Georgia is already heading for a recount due to how close the election was there. Recounts typically only shift a few hundred votes at most, so this one is unlikely to help Mr Trump all that much. But we’ll see.

The Trump campaign filed a lawsuit before the President had even fallen behind in Georgia’s vote count, seeking to get about 50 mail-in ballots thrown out in Democratic-leaning Chatham County. A Republican observer claimed they had arrived after the deadline.

Two officials testified that the ballots had actually arrived on time, and a judge denied the request, citing a lack of evidence.

That might sound thin, but Georgia has generated a fair bit of controversy. Yesterday the state’s two Republican senators, David Perdue and Kelly Loeffler, called for its Republican Secretary of State Brad Raffensperger to resign.

“The Secretary of State has failed to deliver honest and transparent elections. He has failed the people of Georgia, and he should step down immediately,” the pair said.

They provided no evidence to support their demand, and Mr Raffensperger promptly told them to get stuffed.

“I know emotions are running high. Politics are involved in everything right now. Both senators and I are all unhappy with the potential outcome for our President,” he said.

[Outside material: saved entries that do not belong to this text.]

import Literature.NumberTheory.Transcendental.KZCubeWords
import HarnessLib

/-!
# The cube calculus of end-regularised iterated integrals, II: transverse flatness (TF-Z)

For a CHART DIRECTION (`DirData`: regular letters `N_ℓ dt/(N_ℓ t + M_ℓ)` whose coefficients
depend on a transverse rider `Y`, together with transverse derivative data `N'_ℓ = Y∂_Y N_ℓ`,
`M'_ℓ = Y∂_Y M_ℓ`) we define the formal transverse derivative `δZ` of the word functions and of
the end-regularised series, prove its transport equation (`YDS_succ`), and establish
**transverse flatness at residues** (`DirData.tfz`): if the contracted connection is flat,
`[uΩ_u, YΩ_Y] = 0` at the rational points of the open box (`DirData.Flat`), then degree by degree

  `δ𝐙_{n+1} = [t_⊥, 𝐙_n] + Σ_ℓ (t_ℓ 𝐙_n[e_ℓ] − 𝐙_n[e⁰_ℓ] t_ℓ) + [n = 0] Σ_ℓ ⟪ĕ_ℓ⟫ t_ℓ`

(`e_ℓ = Y∂_Y log(N_ℓ u + M_ℓ)`, `e⁰_ℓ` its value at `u = 0`, `ĕ_ℓ = (e_ℓ − e⁰_ℓ)/u`), by induction on
the degree through (S) and (O) of `KZCubeWords`; the junk terms are killed by the KILLING LEMMA
(`chi_famTerm_kill`): a pointwise rational identity among connection coefficients integrates to
zero (polynomial identities from vanishing on a box of rational points, `polyIdentity_box`).
This is the formal (motivic) version of the variation of a regularised transport in a parameter
[IharaKanekoZagier2006, §3], [Furusho2010, §3], written so that only the Kontsevich–Zagier rules
[KontsevichZagier2001, §1.2] are used.

References: [cite: IharaKanekoZagier2006, §3]; [cite: KontsevichZagier2001, §1.2];
H. Furusho, *Pentagon and hexagon equations*, Ann. of Math. 171 (2010), §3.
-/

noncomputable section

open MeasureTheory Set MvPolynomial
open Literature.ModelTheory.ExponentialFields (IsSemialgebraic analyticOnNhd_aeval continuous_aeval_real)
open Literature.NumberTheory.Transcendental

namespace Literature.NumberTheory.Transcendental.KZ.Cube

variable {M N : ℕ}

/-! ## The transport equation at the level of residues -/

section SeriesDK

open Shuffle NCSeries

variable {R : Type} [CommRing R] [Algebra ℚ R] {χ : KZ.FormalRep →+ R} (hrel : ∀ c ∈ KZ.relations, χ c = 0)
variable {ι : Type} [Fintype ι] [DecidableEq ι] {m k : ℕ}
variable {A : Type} [Ring A] [Algebra R A]
variable (c : ℚ) (hc : 0 ≤ c) (d : ι → Letter m) (hd : ∀ a, (d a).IsRegular c)

/-- The degree-`j` part `Σ_{|W| = j} 𝐙(ρ,π)(W) t_W` of the regularised `Z`-series read at residues
`t`. [cite: IharaKanekoZagier2006, §3] -/
def ZS (j : ℕ) (t : ι → A) (o : ι) (ρ : RFun (m + k)) (π : MvPolynomial (Fin (m + k)) ℚ) (hπ : IsScale π) : A :=
  evalW j t (Zser (χ := χ) c hc d hd o ρ π hπ)

/-- The degree-`j` part of the regularised `D`-series read at residues `t`. [cite: IharaKanekoZagier2006, §3] -/
def DS (j : ℕ) (t : ι → A) (o : ι) (ρ : RFun (m + k)) (π : MvPolynomial (Fin (m + k)) ℚ) (hπ : IsScale π) : A :=
  evalW j t (Dser (χ := χ) c hc d hd o ρ π hπ)

/-- `ZS 0 = 0`. [folklore] -/
@[simp] theorem ZS_zero (t : ι → A) (o : ι) (ρ : RFun (m + k)) (π : MvPolynomial (Fin (m + k)) ℚ) (hπ : IsScale π) :
    ZS (χ := χ) c hc d hd 0 t o ρ π hπ = 0 := by
  simp [ZS, Zser]

/-- `DS 0 = 0`. [folklore] -/
@[simp] theorem DS_zero (t : ι → A) (o : ι) (ρ : RFun (m + k)) (π : MvPolynomial (Fin (m + k)) ℚ) (hπ : IsScale π) :
    DS (χ := χ) c hc d hd 0 t o ρ π hπ = 0 := by
  simp [DS, Dser]

include hrel

/-- **(S) at residues**: `ZS_j(ρ,π) = DS_j(ρ⁺, π v)`. [folklore] -/
theorem ZS_eq_DS (j : ℕ) (t : ι → A) (o : ι) (ρ : RFun (m + k)) (π : MvPolynomial (Fin (m + k)) ℚ) (hπ : IsScale π) :
    ZS (χ := χ) c hc d hd j t o ρ π hπ =
      DS (χ := χ) c hc d hd j t o (k := k + 1) ρ.lift (scaleMul π) (isScale_scaleMul hπ) := by
  classical
  unfold ZS DS
  congr 1
  funext W
  exact Zser_eq_Dser hrel c hc d hd o ρ π hπ W

/-- **(O) at residues** — the transport equation in degree `j + 1`:
`DS_{j+1}(ρ,π) = Σ_ℓ t_ℓ · ([j=0]⟪ρ last_ℓ⟫ + ZS_j(ρ c_ℓ, π)) − ([j=0]⟪ρ⟫ + ZS_j(ρ,π)) · t_o`.
[cite: IharaKanekoZagier2006, §3] -/
theorem DS_succ (o : ι) (hdo : d o = Letter.inv) (j : ℕ) (t : ι → A) (ρ : RFun (m + (k + 1)))
    (π : MvPolynomial (Fin (m + (k + 1))) ℚ) (hπ : IsScale π) :
    DS (χ := χ) c hc d hd (j + 1) t o ρ π hπ =
      ∑ ℓ : ι, t ℓ * (if j = 0 then (ρ.mul (lastMult c hc (d ℓ) (hd ℓ) π hπ)).chi χ • (1 : A)
          else ZS (χ := χ) c hc d hd j t o (ρ.mul (headMult c hc (d ℓ) (hd ℓ) π hπ)) π hπ) -
        (if j = 0 then ρ.chi χ • (1 : A) else ZS (χ := χ) c hc d hd j t o ρ π hπ) * t o := by
  -- split `Dser` into its head and gauge parts
  set headSer : NCSeries ι R := fun W => match W with
    | [] => 0
    | ℓ :: W₀ => if W₀ = [] then (ρ.mul (lastMult c hc (d ℓ) (hd ℓ) π hπ)).chi χ
        else Zser (χ := χ) c hc d hd o (ρ.mul (headMult c hc (d ℓ) (hd ℓ) π hπ)) π hπ W₀ with hheadSer
  set gaugeSer : NCSeries ι R := fun W => if W.getLast? = some o then
      (if W.dropLast = [] then ρ.chi χ else Zser (χ := χ) c hc d hd o ρ π hπ W.dropLast) else 0 with hgaugeSer
  have hsplit : Dser (χ := χ) c hc d hd o ρ π hπ = headSer - gaugeSer := by
    funext W
    cases W with
    | nil => simp [Dser, hheadSer, hgaugeSer]
    | cons ℓ₀ W₀ =>
      rw [NCSeries.sub_apply, Dser_cons hrel c hc d hd o hdo ρ π hπ ℓ₀ W₀]
  rw [DS, hsplit, evalW_sub', evalW_succ, evalW_succ_snoc]
  congr 1
  · refine Finset.sum_congr rfl fun ℓ _ => ?_
    congr 1
    have : lderiv ℓ headSer = fun W₀ => if W₀ = [] then (ρ.mul (lastMult c hc (d ℓ) (hd ℓ) π hπ)).chi χ
        else Zser (χ := χ) c hc d hd o (ρ.mul (headMult c hc (d ℓ) (hd ℓ) π hπ)) π hπ W₀ := by
      funext W₀; rfl
    rw [this, evalW_ite_nil]
    rfl
  · have hr : ∀ a : ι, (fun U : List ι => gaugeSer (U ++ [a])) =
        fun U => if a = o then (if U = [] then ρ.chi χ else Zser (χ := χ) c hc d hd o ρ π hπ U) else 0 := by
      intro a; funext U
      simp only [hgaugeSer, List.getLast?_concat, List.dropLast_concat, Option.some.injEq]
    simp only [hr]
    rw [Finset.sum_eq_single o (fun a _ ha => by simp [if_neg ha, evalW]) (fun h => (h (Finset.mem_univ _)).elim)]
    simp only [if_true]
    rw [evalW_ite_nil]
    rfl

end SeriesDK


/-! ## Partial derivatives of regular rational functions: transfer and product rules -/

end Literature.NumberTheory.Transcendental.KZ.Cube

namespace Literature.NumberTheory.Transcendental.KZ

variable {M M' m n k N : ℕ}



namespace RFun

“Here are the facts. The election in Georgia, from an election administration perspective, was a resounding success.”

WHERE DOES THAT LEAVE US?

Put simply, it leaves us waiting for the Trump campaign to produce more evidence of foul play and file more lawsuits.

The campaign has been citing the 2000 presidential election between George W. Bush and Al Gore to justify its refusal to concede defeat. But that was a very different situation.

The 2000 election came down to a handful of disputed votes in a single state, Florida. After an extended legal dispute, Mr Bush won the state by just 537 votes, and went on to become a two-term president.

This time, Mr Biden is ahead by tens of thousands of votes in multiple states. Mr Trump has to find convincing evidence of enough fraud or malfeasance to wipe out his opponent’s lead in enough of those states to push Mr Biden below 270 electoral votes.

The task is exponentially harder.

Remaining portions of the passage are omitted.